▸ EXERCISE BRIEF
Considering the entries that follow, report how many lines include the string "only", giving the number alone.

Data extracted from a collection:
import Literature.NumberTheory.EllipticCurves.NeronModelLocal
import HarnessLib

/-!
# The Néron mapping property is local on the source; tensor form over a part of the base

Fifth infrastructure file of the existence programme for Néron models
(`Literature.NumberTheory.EllipticCurves.NeronModelExistence`; see `NeronModelBaseChange`,
`NeronModelGroupStructure`, `NeronModelLocal`, `NeronModelSchematic`). It collects the two formal
reductions used by the local criterion for the Néron property at a closed point
(`NeronModelLocalCriterion`, the verification step of the local-to-global passage of
Bosch–Lütkebohmert–Raynaud, *Néron Models*, §1.4):

* **locality on the source** (`bijective_map_of_isAffine`): for `a : T ⟶ S` and `𝒩` over `S`, if
  `f ↦ f ×_S T` is bijective on `Hom_S(𝒳, 𝒩)` for every smooth `S`-scheme `𝒳` with *affine*
  total space, it is bijective for every smooth `S`-scheme `𝒳` — injectivity is checked on an
  open cover (`map_injective_of_openCover`), surjectivity by gluing extensions over an open cover
  whose pairwise intersections satisfy injectivity (`map_surjective_of_openCover`,
  Mathlib `Scheme.Cover.glueMorphisms`, and the open cover `𝒱 ×_S T` of `𝒳 ×_S T`,
  `Scheme.Pullback.openCoverOfLeft`). This is the remark that the Néron mapping property, being
  a sheaf condition for the Zariski topology on `𝒳`, may be checked on quasi-compact (affine)
  `𝒳` — needed because the limit arguments of EGA IV₃ §8 (Mathlib `AffineTransitionLimit`)
  require quasi-compact and quasi-separated sources;
* **tensor form of the mapping property over a part of the base** (`bijective_map_tensor`): for a
  monomorphism `φ : S' ⟶ S` through which `a` factors (e.g. `Spec R_𝔭 → Spec R`, or an open
  immersion), the mapping property of `𝒩 ×_S S'` over `S'` for `𝒳 ×_S S'` gives the mapping
  property of `𝒩` along `a` for the `S`-scheme `𝒳 ⊗ (S' → S)` (Mathlib's cartesian monoidal
  structure on `Over S`), via `bijective_map_pullback_iff` of `NeronModelLocal` and the
  isomorphism `mapPullbackObjIsoTensor : (𝒳 ×_S S' → S' → S) ≅ 𝒳 ⊗ (S' → S)`; and the first
  projection `𝒳 ⊗ (S' → S) ⟶ 𝒳` becomes an isomorphism after base change along `a`
  (`isIso_pullback_map_fst`).

Everything here is formal (no named facts); statements are for arbitrary schemes `S`, `T`.

## References

* S. Bosch, W. Lütkebohmert, M. Raynaud, *Néron Models*, Springer 1990, §1.2 (Def. 1, Prop. 4),
  §1.4. [BLRNeronModels1990]
* The Stacks project, Tag 01LH (relative gluing) and Tag 01ZC (limits and morphisms of finite
  presentation). [StacksProject]
-/

noncomputable section

universe u

namespace Literature.NumberTheory.EllipticCurves

open _root_.AlgebraicGeometry CategoryTheory Limits MonoidalCategory CartesianMonoidalCategory
open scoped CategoryTheory.Obj

/-! ### The mapping property is local on the source -/

section SourceLocal

variable {S T : Scheme.{u}} (a : T ⟶ S) (𝒩 : Over S)

/-- Injectivity of `f ↦ f ×_S T` on `Hom_S(𝒳, 𝒩)` can be checked on an open cover of `𝒳`
(two morphisms agreeing on an open cover agree). [folklore] -/
theorem map_injective_of_openCover (𝒳 : Over S) (𝒱 : 𝒳.left.OpenCover)
    (H : ∀ j, Function.Injective
      fun f : Over.mk (𝒱.f j ≫ 𝒳.hom) ⟶ 𝒩 => (Over.pullback a).map f) :
    Function.Injective fun f : 𝒳 ⟶ 𝒩 => (Over.pullback a).map f := by
  intro f g hfg
  have hfg' : (Over.pullback a).map f = (Over.pullback a).map g := hfg
  ext : 1
  refine Scheme.Cover.hom_ext 𝒱 _ _ fun j => ?_
  let ι : Over.mk (𝒱.f j ≫ 𝒳.hom) ⟶ 𝒳 := Over.homMk (𝒱.f j) rfl
  have key : ι ≫ f = ι ≫ g := H j (by
    change (Over.pullback a).map (ι ≫ f) = (Over.pullback a).map (ι ≫ g)
    rw [Functor.map_comp, Functor.map_comp, hfg'])
  exact congrArg CommaMorphism.left key

/-- Surjectivity of `f ↦ f ×_S T` on `Hom_S(𝒳, 𝒩)` follows from surjectivity on the members of
an open cover `𝒱` of `𝒳` and injectivity on their pairwise intersections: extend on each member,
the extensions agree on overlaps by injectivity, glue (`Scheme.Cover.glueMorphisms`), and compare
with the given morphism on the open cover `𝒱 ×_S T` of `𝒳 ×_S T`
(`Scheme.Pullback.openCoverOfLeft`). [folklore] -/
theorem map_surjective_of_openCover (𝒳 : Over S) (𝒱 : 𝒳.left.OpenCover)
    (Hinj : ∀ i j, Function.Injective
      fun f : Over.mk ((pullback.fst (𝒱.f i) (𝒱.f j) ≫ 𝒱.f i) ≫ 𝒳.hom) ⟶ 𝒩 =>
        (Over.pullback a).map f)
    (Hsurj : ∀ j, Function.Surjective
      fun f : Over.mk (𝒱.f j ≫ 𝒳.hom) ⟶ 𝒩 => (Over.pullback a).map f) :
    Function.Surjective fun f : 𝒳 ⟶ 𝒩 => (Over.pullback a).map f := by
  intro u
  let V : 𝒱.I₀ → Over S := fun j => Over.mk (𝒱.f j ≫ 𝒳.hom)
  let ι : ∀ j, V j ⟶ 𝒳 := fun j => Over.homMk (𝒱.f j) rfl
  choose g hg using fun j => Hsurj j ((Over.pullback a).map (ι j) ≫ u)
  have hg' : ∀ j, (Over.pullback a).map (g j) = (Over.pullback a).map (ι j) ≫ u := hg
  have hcompat : ∀ i j, pullback.fst (𝒱.f i) (𝒱.f j) ≫ (g i).left =
      pullback.snd (𝒱.f i) (𝒱.f j) ≫ (g j).left := by
    intro i j
    let W : Over S := Over.mk ((pullback.fst (𝒱.f i) (𝒱.f j) ≫ 𝒱.f i) ≫ 𝒳.hom)
    let p₁ : W ⟶ V i := Over.homMk (pullback.fst (𝒱.f i) (𝒱.f j)) (Category.assoc _ _ _).symm
    let p₂ : W ⟶ V j := Over.homMk (pullback.snd (𝒱.f i) (𝒱.f j)) (by
      change pullback.snd _ _ ≫ 𝒱.f j ≫ 𝒳.hom = (pullback.fst _ _ ≫ 𝒱.f i) ≫ 𝒳.hom
      rw [Category.assoc, pullback.condition_assoc])
    have hp : p₁ ≫ ι i = p₂ ≫ ι j := by
      ext : 1
      exact pullback.condition
    have key : p₁ ≫ g i = p₂ ≫ g j := Hinj i j (by
      change (Over.pullback a).map (p₁ ≫ g i) = (Over.pullback a).map (p₂ ≫ g j)
      simp only [Functor.map_comp, hg']
      rw [← Category.assoc, ← Category.assoc, ← Functor.map_comp, ← Functor.map_comp, hp])
    exact congrArg CommaMorphism.left key
  let gl : 𝒳.left ⟶ 𝒩.left := Scheme.Cover.glueMorphisms 𝒱 (fun j => (g j).left) hcompat
  have hgl : ∀ j, 𝒱.f j ≫ gl = (g j).left := fun j => Scheme.Cover.ι_glueMorphisms 𝒱 _ hcompat j
  have hover : gl ≫ 𝒩.hom = 𝒳.hom := by
    refine Scheme.Cover.hom_ext 𝒱 _ _ fun j => ?_
    rw [← Category.assoc, hgl]
    exact Over.w (g j)
  refine ⟨Over.homMk gl hover, ?_⟩
  have hι : ∀ j, ι j ≫ Over.homMk gl hover = g j := fun j => by
    ext : 1
    exact hgl j
  change (Over.pullback a).map (Over.homMk gl hover) = u
  ext : 1
  refine Scheme.Cover.hom_ext (Scheme.Pullback.openCoverOfLeft 𝒱 𝒳.hom a) _ _ fun j => ?_
  have hcov : (Scheme.Pullback.openCoverOfLeft 𝒱 𝒳.hom a).f j =
      ((Over.pullback a).map (ι j)).left := by
    apply pullback.hom_ext
    · exact (pullback.lift_fst _ _ _).trans (pullback.lift_fst _ _ _).symm
    · exact (pullback.lift_snd _ _ _).trans
        ((Category.comp_id _).trans (pullback.lift_snd _ _ _).symm)
  have key : (Over.pullback a).map (ι j) ≫ (Over.pullback a).map (Over.homMk gl hover) =
      (Over.pullback a).map (ι j) ≫ u := by
    rw [← Functor.map_comp, hι, hg']
  rw [hcov]
  have key' := congrArg CommaMorphism.left key
  simp only [Over.comp_left] at key'
  exact key'

/-- **The Néron mapping property is local on the source**: if `f ↦ f ×_S T` is bijective on
`Hom_S(𝒳, 𝒩)` for every smooth `S`-scheme `𝒳` *with affine total space*, then it is bijective
for every smooth `S`-scheme `𝒳` (injectivity via the affine open cover of `𝒳`; then surjectivity
by gluing, the overlaps being smooth). [folklore] -/
theorem bijective_map_of_isAffine
    (H : ∀ 𝒳 : Over S, Smooth 𝒳.hom → IsAffine 𝒳.left →
      Function.Bijective fun f : 𝒳 ⟶ 𝒩 => (Over.pullback a).map f)
    (𝒳 : Over S) (h𝒳 : Smooth 𝒳.hom) :
    Function.Bijective fun f : 𝒳 ⟶ 𝒩 => (Over.pullback a).map f := by
  have hinj : ∀ 𝒴 : Over S, Smooth 𝒴.hom →
      Function.Injective fun f : 𝒴 ⟶ 𝒩 => (Over.pullback a).map f := by
    intro 𝒴 h𝒴
    refine map_injective_of_openCover a 𝒩 𝒴 𝒴.left.affineCover fun j =>
      (H _ ?_ (inferInstanceAs (IsAffine (𝒴.left.affineCover.X j)))).1
    change Smooth (𝒴.left.affineCover.f j ≫ 𝒴.hom)
    exact MorphismProperty.comp_mem _ _ _ inferInstance h𝒴
  refine ⟨hinj 𝒳 h𝒳, map_surjective_of_openCover a 𝒩 𝒳 𝒳.left.affineCover ?_ ?_⟩
  · intro i j
    refine hinj _ ?_
    change Smooth ((pullback.fst _ _ ≫ 𝒳.left.affineCover.f i) ≫ 𝒳.hom)
    exact MorphismProperty.comp_mem _ _ _ inferInstance h𝒳
  · intro j
    refine (H _ ?_ (inferInstanceAs (IsAffine (𝒳.left.affineCover.X j)))).2
    change Smooth (𝒳.left.affineCover.f j ≫ 𝒳.hom)
    exact MorphismProperty.comp_mem _ _ _ inferInstance h𝒳

end SourceLocal

/-! ### The projection `𝒳 ⊗ T ⟶ 𝒳` for `T → S` a monomorphism -/

section TensorMono

variable {S S' T : Scheme.{u}} (φ : S' ⟶ S) [Mono φ] (a' : T ⟶ S')

/-- `(𝒳 ×_S S' → S' → S) ≅ 𝒳 ⊗ (S' → S)` over `S` (same total space `𝒳 ×_S S'`, the two structure
maps agree by the pullback condition). [folklore] -/
def mapPullbackObjIsoTensor (𝒳 : Over S) :
    (Over.map φ).obj ((Over.pullback φ).obj 𝒳) ≅ 𝒳 ⊗ Over.mk φ :=
  Over.isoMk (Iso.refl _) (by
    change 𝟙 _ ≫ pullback.fst 𝒳.hom φ ≫ 𝒳.hom = pullback.snd 𝒳.hom φ ≫ φ
    rw [Category.id_comp, pullback.condition])

omit [Mono φ] in
/-- Under `mapPullbackObjIsoTensor` the counit `(𝒳 ×_S S' → S) ⟶ 𝒳` is the first projection.
[folklore] -/
theorem mapPullbackObjIsoTensor_hom_fst (𝒳 : Over S) :
    (mapPullbackObjIsoTensor φ 𝒳).hom ≫ fst 𝒳 (Over.mk φ) =
      (Over.mapPullbackAdj φ).counit.app 𝒳 := by
  ext : 1
  have h2 : ((Over.mapPullbackAdj φ).counit.app 𝒳).left = pullback.fst 𝒳.hom φ := by
    simp [Over.mapPullbackAdj_counit_app]
  change 𝟙 _ ≫ (fst 𝒳 (Over.mk φ)).left = _
  rw [Over.fst_left, Category.id_comp, h2]
  rfl

/-- For a monomorphism `φ : S' ⟶ S` through which `a = a' ≫ φ` factors, the first projection
`𝒳 ⊗ (S' → S) ⟶ 𝒳` becomes an isomorphism after base change along `a`
(`isIso_pullback_map_counit`). [folklore] -/
theorem isIso_pullback_map_fst {a : T ⟶ S} (ha : a' ≫ φ = a) (𝒳 : Over S) :
    IsIso ((Over.pullback a).map (fst 𝒳 (Over.mk φ))) := by
  have h0 := isIso_pullback_map_counit φ a' ha 𝒳
  have h1 : IsIso ((Over.pullback a).map
      ((mapPullbackObjIsoTensor φ 𝒳).hom ≫ fst 𝒳 (Over.mk φ))) := by
    rw [mapPullbackObjIsoTensor_hom_fst]
    exact h0
  rw [Functor.map_comp] at h1
  exact @IsIso.of_isIso_comp_left _ _ _ _ _
    ((Over.pullback a).map (mapPullbackObjIsoTensor φ 𝒳).hom) _ inferInstance h1

/-- **The mapping property over a part `S' → S` of the base (a monomorphism), tensor form.** If
`𝒩 ×_S S'` has the mapping property over `S'` for the smooth `S'`-scheme `𝒳 ×_S S'` (base change
along `a'` bijective on `Hom_{S'}(𝒳 ×_S S', 𝒩 ×_S S')`), then base change along `a = a' ≫ φ` is
bijective on `Hom_S(𝒳 ⊗ (S' → S), 𝒩)` (`bijective_map_pullback_iff` transported along
`mapPullbackObjIsoTensor`). [folklore] -/
theorem bijective_map_tensor {a : T ⟶ S} (ha : a' ≫ φ = a) (𝒩 𝒳 : Over S)
    (H : Function.Bijective fun f' : (Over.pullback φ).obj 𝒳 ⟶ (Over.pullback φ).obj 𝒩 =>
      (Over.pullback a').map f') :
    Function.Bijective fun f : 𝒳 ⊗ Over.mk φ ⟶ 𝒩 => (Over.pullback a).map f := by
  subst ha
  rw [← bijective_map_iff_of_iso (a' ≫ φ) 𝒩 (mapPullbackObjIsoTensor φ 𝒳)]
  exact (bijective_map_pullback_iff φ a' 𝒩 ((Over.pullback φ).obj 𝒳)).mpr H

end TensorMono

end Literature.NumberTheory.EllipticCurves

end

▸ TASK RESPONSE
2